--- TASK DESCRIPTION ---
Restate word for word the lines of the entries below, starting with the line that holds "no nonempty subset" and ending with the line that holds "(hmono : ∀ i", and no others.
[RECORDS PROVIDED Boundary: Start]
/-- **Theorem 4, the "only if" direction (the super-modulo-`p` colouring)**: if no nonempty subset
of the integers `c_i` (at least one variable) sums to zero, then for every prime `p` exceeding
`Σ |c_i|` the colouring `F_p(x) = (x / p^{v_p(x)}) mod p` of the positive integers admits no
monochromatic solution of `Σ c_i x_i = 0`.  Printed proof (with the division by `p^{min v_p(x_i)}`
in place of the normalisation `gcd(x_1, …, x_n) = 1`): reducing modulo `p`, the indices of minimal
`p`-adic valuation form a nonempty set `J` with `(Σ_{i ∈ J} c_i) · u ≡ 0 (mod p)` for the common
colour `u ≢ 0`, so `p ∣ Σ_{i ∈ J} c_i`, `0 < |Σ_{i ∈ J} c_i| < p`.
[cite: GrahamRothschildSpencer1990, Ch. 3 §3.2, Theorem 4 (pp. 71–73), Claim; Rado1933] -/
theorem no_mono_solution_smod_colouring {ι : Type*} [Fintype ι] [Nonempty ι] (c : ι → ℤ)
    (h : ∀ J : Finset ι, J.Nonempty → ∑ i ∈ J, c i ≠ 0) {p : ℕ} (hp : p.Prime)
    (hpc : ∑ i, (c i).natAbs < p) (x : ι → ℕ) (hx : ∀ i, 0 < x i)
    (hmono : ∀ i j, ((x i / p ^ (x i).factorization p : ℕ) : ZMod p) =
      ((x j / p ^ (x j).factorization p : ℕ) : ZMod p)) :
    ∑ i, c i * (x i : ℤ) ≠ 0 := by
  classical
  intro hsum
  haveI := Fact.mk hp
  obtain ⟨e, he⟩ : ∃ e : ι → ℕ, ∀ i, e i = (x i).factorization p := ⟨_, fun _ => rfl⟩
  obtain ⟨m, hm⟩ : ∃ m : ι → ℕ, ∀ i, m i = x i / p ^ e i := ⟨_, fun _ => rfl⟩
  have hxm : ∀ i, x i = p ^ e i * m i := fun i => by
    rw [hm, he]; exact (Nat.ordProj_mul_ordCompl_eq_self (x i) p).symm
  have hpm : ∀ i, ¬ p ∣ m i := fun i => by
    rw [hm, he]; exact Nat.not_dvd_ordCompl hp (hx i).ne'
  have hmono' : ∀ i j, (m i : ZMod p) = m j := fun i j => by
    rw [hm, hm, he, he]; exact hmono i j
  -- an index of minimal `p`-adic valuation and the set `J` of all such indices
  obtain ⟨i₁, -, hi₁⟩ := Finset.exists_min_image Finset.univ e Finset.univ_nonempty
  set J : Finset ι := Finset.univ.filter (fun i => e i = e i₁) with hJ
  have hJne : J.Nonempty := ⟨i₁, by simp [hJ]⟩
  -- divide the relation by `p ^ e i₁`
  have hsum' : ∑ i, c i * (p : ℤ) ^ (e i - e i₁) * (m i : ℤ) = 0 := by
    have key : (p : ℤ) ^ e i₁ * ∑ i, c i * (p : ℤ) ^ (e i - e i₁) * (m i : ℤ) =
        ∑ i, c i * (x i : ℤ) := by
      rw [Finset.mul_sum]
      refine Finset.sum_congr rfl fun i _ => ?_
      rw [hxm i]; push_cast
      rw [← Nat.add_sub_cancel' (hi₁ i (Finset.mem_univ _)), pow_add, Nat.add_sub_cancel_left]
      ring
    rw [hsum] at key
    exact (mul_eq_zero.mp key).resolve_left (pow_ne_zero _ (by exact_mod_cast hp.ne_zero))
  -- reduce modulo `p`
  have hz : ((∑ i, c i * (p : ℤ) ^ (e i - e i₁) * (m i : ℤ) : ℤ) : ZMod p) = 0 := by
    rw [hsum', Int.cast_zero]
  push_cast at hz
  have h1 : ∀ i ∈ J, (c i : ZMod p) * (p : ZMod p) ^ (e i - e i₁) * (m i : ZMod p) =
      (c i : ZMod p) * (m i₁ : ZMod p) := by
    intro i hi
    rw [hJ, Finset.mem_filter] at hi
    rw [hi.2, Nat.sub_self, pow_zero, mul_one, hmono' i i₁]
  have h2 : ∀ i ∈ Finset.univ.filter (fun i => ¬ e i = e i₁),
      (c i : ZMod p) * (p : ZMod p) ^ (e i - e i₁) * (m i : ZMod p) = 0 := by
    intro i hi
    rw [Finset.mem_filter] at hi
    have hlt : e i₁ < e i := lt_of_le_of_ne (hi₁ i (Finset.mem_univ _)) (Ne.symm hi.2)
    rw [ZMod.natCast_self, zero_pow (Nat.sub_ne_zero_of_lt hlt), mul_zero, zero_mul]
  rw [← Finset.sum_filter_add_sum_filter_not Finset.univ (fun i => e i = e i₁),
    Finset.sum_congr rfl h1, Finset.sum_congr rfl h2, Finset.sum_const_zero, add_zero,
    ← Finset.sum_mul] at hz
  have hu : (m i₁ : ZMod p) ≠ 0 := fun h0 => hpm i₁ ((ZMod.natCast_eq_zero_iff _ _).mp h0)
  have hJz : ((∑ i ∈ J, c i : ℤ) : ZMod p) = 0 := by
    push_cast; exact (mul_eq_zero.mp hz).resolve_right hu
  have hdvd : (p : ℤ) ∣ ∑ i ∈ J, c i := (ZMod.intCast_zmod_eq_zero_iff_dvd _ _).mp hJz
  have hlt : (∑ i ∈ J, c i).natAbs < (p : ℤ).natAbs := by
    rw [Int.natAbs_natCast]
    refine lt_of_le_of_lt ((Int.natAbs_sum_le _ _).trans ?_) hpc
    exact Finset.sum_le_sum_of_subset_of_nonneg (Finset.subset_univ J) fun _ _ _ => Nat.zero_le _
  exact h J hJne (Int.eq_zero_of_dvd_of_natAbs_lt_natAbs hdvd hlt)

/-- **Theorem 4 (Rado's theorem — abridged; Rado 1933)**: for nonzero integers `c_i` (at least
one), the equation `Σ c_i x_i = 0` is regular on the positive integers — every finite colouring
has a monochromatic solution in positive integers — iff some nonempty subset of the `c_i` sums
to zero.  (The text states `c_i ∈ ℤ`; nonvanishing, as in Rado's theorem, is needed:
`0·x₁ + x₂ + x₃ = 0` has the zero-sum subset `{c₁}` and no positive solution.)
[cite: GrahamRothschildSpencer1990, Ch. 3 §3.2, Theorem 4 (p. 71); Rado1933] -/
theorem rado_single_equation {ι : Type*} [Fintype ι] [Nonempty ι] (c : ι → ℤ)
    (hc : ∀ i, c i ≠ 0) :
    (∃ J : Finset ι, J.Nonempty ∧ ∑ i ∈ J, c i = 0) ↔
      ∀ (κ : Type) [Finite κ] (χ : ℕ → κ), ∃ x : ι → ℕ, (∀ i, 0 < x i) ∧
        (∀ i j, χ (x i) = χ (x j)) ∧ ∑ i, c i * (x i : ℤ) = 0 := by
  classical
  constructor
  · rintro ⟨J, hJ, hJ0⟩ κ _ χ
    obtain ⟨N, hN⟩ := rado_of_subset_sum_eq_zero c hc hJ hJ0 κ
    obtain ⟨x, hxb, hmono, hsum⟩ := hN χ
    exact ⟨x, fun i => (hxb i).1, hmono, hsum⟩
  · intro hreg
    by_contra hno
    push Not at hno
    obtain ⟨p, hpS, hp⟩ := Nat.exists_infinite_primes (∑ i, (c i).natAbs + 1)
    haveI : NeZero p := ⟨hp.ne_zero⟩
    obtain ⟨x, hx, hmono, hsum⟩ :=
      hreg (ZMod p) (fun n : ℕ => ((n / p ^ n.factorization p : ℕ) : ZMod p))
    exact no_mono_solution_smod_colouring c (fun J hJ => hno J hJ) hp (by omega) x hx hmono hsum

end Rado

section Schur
[RECORDS PROVIDED Boundary: End]
[RECORDS PROVIDED Boundary: Start]
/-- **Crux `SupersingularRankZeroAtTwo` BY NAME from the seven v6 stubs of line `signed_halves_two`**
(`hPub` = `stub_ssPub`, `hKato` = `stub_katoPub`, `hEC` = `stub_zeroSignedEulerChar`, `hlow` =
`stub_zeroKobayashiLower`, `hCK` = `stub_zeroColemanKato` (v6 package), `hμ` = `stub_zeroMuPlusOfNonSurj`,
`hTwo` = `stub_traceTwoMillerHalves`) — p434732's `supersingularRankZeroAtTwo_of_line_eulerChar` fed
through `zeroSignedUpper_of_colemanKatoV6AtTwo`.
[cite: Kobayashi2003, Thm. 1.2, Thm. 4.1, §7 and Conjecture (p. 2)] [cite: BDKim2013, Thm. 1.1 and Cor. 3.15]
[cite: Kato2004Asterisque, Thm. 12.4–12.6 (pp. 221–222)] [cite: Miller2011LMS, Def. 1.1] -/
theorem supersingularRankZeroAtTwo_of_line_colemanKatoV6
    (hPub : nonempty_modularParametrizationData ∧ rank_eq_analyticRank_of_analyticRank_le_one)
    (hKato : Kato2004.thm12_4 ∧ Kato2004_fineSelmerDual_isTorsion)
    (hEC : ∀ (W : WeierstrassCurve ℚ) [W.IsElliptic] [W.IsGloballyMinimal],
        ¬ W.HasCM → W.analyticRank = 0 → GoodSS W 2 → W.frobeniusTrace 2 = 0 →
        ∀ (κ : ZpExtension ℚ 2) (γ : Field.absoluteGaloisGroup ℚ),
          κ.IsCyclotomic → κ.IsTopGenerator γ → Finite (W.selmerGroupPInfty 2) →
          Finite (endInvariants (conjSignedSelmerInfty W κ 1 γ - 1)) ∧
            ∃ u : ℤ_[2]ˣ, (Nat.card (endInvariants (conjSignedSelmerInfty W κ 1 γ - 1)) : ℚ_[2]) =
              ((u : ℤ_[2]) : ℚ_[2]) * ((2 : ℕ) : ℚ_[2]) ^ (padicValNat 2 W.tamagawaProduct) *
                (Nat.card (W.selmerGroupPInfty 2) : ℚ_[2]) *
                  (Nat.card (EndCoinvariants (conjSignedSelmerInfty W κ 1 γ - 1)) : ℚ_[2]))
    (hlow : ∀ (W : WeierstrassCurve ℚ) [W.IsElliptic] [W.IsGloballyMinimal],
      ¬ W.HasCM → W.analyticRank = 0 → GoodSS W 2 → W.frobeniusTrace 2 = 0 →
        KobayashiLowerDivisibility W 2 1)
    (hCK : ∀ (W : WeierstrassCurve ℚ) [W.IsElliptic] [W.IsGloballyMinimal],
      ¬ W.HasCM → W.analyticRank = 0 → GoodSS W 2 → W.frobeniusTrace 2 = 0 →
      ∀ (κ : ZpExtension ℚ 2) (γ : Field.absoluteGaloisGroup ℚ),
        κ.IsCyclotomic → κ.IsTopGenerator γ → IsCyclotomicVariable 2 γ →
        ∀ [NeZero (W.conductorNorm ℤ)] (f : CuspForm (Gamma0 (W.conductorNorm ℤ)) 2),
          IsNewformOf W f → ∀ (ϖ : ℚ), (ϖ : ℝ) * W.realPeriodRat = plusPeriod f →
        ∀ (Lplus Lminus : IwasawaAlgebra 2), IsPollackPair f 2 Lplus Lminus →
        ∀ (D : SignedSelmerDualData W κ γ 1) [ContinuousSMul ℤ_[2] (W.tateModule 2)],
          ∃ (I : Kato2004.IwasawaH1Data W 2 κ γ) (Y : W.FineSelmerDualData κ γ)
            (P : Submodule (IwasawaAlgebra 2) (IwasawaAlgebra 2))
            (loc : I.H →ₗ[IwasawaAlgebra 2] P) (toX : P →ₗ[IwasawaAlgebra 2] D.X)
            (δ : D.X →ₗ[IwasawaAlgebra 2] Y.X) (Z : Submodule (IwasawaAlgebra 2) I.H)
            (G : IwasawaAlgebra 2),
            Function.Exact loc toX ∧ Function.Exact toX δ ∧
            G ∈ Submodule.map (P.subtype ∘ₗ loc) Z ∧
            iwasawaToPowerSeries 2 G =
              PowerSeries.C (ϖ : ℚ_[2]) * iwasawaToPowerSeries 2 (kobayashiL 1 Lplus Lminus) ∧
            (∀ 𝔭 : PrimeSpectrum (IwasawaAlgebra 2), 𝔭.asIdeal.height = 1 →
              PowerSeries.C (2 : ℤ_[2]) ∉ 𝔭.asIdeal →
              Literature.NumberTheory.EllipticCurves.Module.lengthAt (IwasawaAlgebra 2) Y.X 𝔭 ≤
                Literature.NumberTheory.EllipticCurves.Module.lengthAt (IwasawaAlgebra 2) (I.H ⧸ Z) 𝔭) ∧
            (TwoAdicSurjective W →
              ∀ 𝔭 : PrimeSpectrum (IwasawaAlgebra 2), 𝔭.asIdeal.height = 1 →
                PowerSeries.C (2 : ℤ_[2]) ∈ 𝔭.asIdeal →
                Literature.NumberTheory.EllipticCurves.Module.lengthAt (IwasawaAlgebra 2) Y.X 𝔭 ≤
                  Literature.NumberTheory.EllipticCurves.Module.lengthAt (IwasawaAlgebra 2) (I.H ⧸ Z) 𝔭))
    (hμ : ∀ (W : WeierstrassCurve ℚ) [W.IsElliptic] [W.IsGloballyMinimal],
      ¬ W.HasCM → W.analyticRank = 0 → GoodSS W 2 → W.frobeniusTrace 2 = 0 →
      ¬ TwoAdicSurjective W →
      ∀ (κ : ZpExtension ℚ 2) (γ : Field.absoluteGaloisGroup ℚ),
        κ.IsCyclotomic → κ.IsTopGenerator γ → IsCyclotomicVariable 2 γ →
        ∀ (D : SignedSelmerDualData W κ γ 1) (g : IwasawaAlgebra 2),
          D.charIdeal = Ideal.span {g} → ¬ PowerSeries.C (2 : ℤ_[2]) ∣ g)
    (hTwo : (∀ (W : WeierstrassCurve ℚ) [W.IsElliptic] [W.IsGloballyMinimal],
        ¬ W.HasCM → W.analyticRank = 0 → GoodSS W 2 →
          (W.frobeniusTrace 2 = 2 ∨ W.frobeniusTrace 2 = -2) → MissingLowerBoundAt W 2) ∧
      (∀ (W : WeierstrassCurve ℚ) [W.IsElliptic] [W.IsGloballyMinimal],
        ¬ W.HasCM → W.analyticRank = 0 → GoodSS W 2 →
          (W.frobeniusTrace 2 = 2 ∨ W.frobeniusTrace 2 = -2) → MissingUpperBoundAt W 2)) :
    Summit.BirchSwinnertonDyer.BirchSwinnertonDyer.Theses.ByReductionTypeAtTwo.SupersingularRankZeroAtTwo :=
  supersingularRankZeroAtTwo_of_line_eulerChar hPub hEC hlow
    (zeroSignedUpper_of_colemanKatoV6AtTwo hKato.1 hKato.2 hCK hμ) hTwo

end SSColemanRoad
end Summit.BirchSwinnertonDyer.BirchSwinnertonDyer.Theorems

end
[RECORDS PROVIDED Boundary: End]
--- TASK RESPONSE ---
/-- **Theorem 4, the "only if" direction (the super-modulo-`p` colouring)**: if no nonempty subset
of the integers `c_i` (at least one variable) sums to zero, then for every prime `p` exceeding
`Σ |c_i|` the colouring `F_p(x) = (x / p^{v_p(x)}) mod p` of the positive integers admits no
monochromatic solution of `Σ c_i x_i = 0`.  Printed proof (with the division by `p^{min v_p(x_i)}`
in place of the normalisation `gcd(x_1, …, x_n) = 1`): reducing modulo `p`, the indices of minimal
`p`-adic valuation form a nonempty set `J` with `(Σ_{i ∈ J} c_i) · u ≡ 0 (mod p)` for the common
colour `u ≢ 0`, so `p ∣ Σ_{i ∈ J} c_i`, `0 < |Σ_{i ∈ J} c_i| < p`.
[cite: GrahamRothschildSpencer1990, Ch. 3 §3.2, Theorem 4 (pp. 71–73), Claim; Rado1933] -/
theorem no_mono_solution_smod_colouring {ι : Type*} [Fintype ι] [Nonempty ι] (c : ι → ℤ)
    (h : ∀ J : Finset ι, J.Nonempty → ∑ i ∈ J, c i ≠ 0) {p : ℕ} (hp : p.Prime)
    (hpc : ∑ i, (c i).natAbs < p) (x : ι → ℕ) (hx : ∀ i, 0 < x i)
    (hmono : ∀ i j, ((x i / p ^ (x i).factorization p : ℕ) : ZMod p) =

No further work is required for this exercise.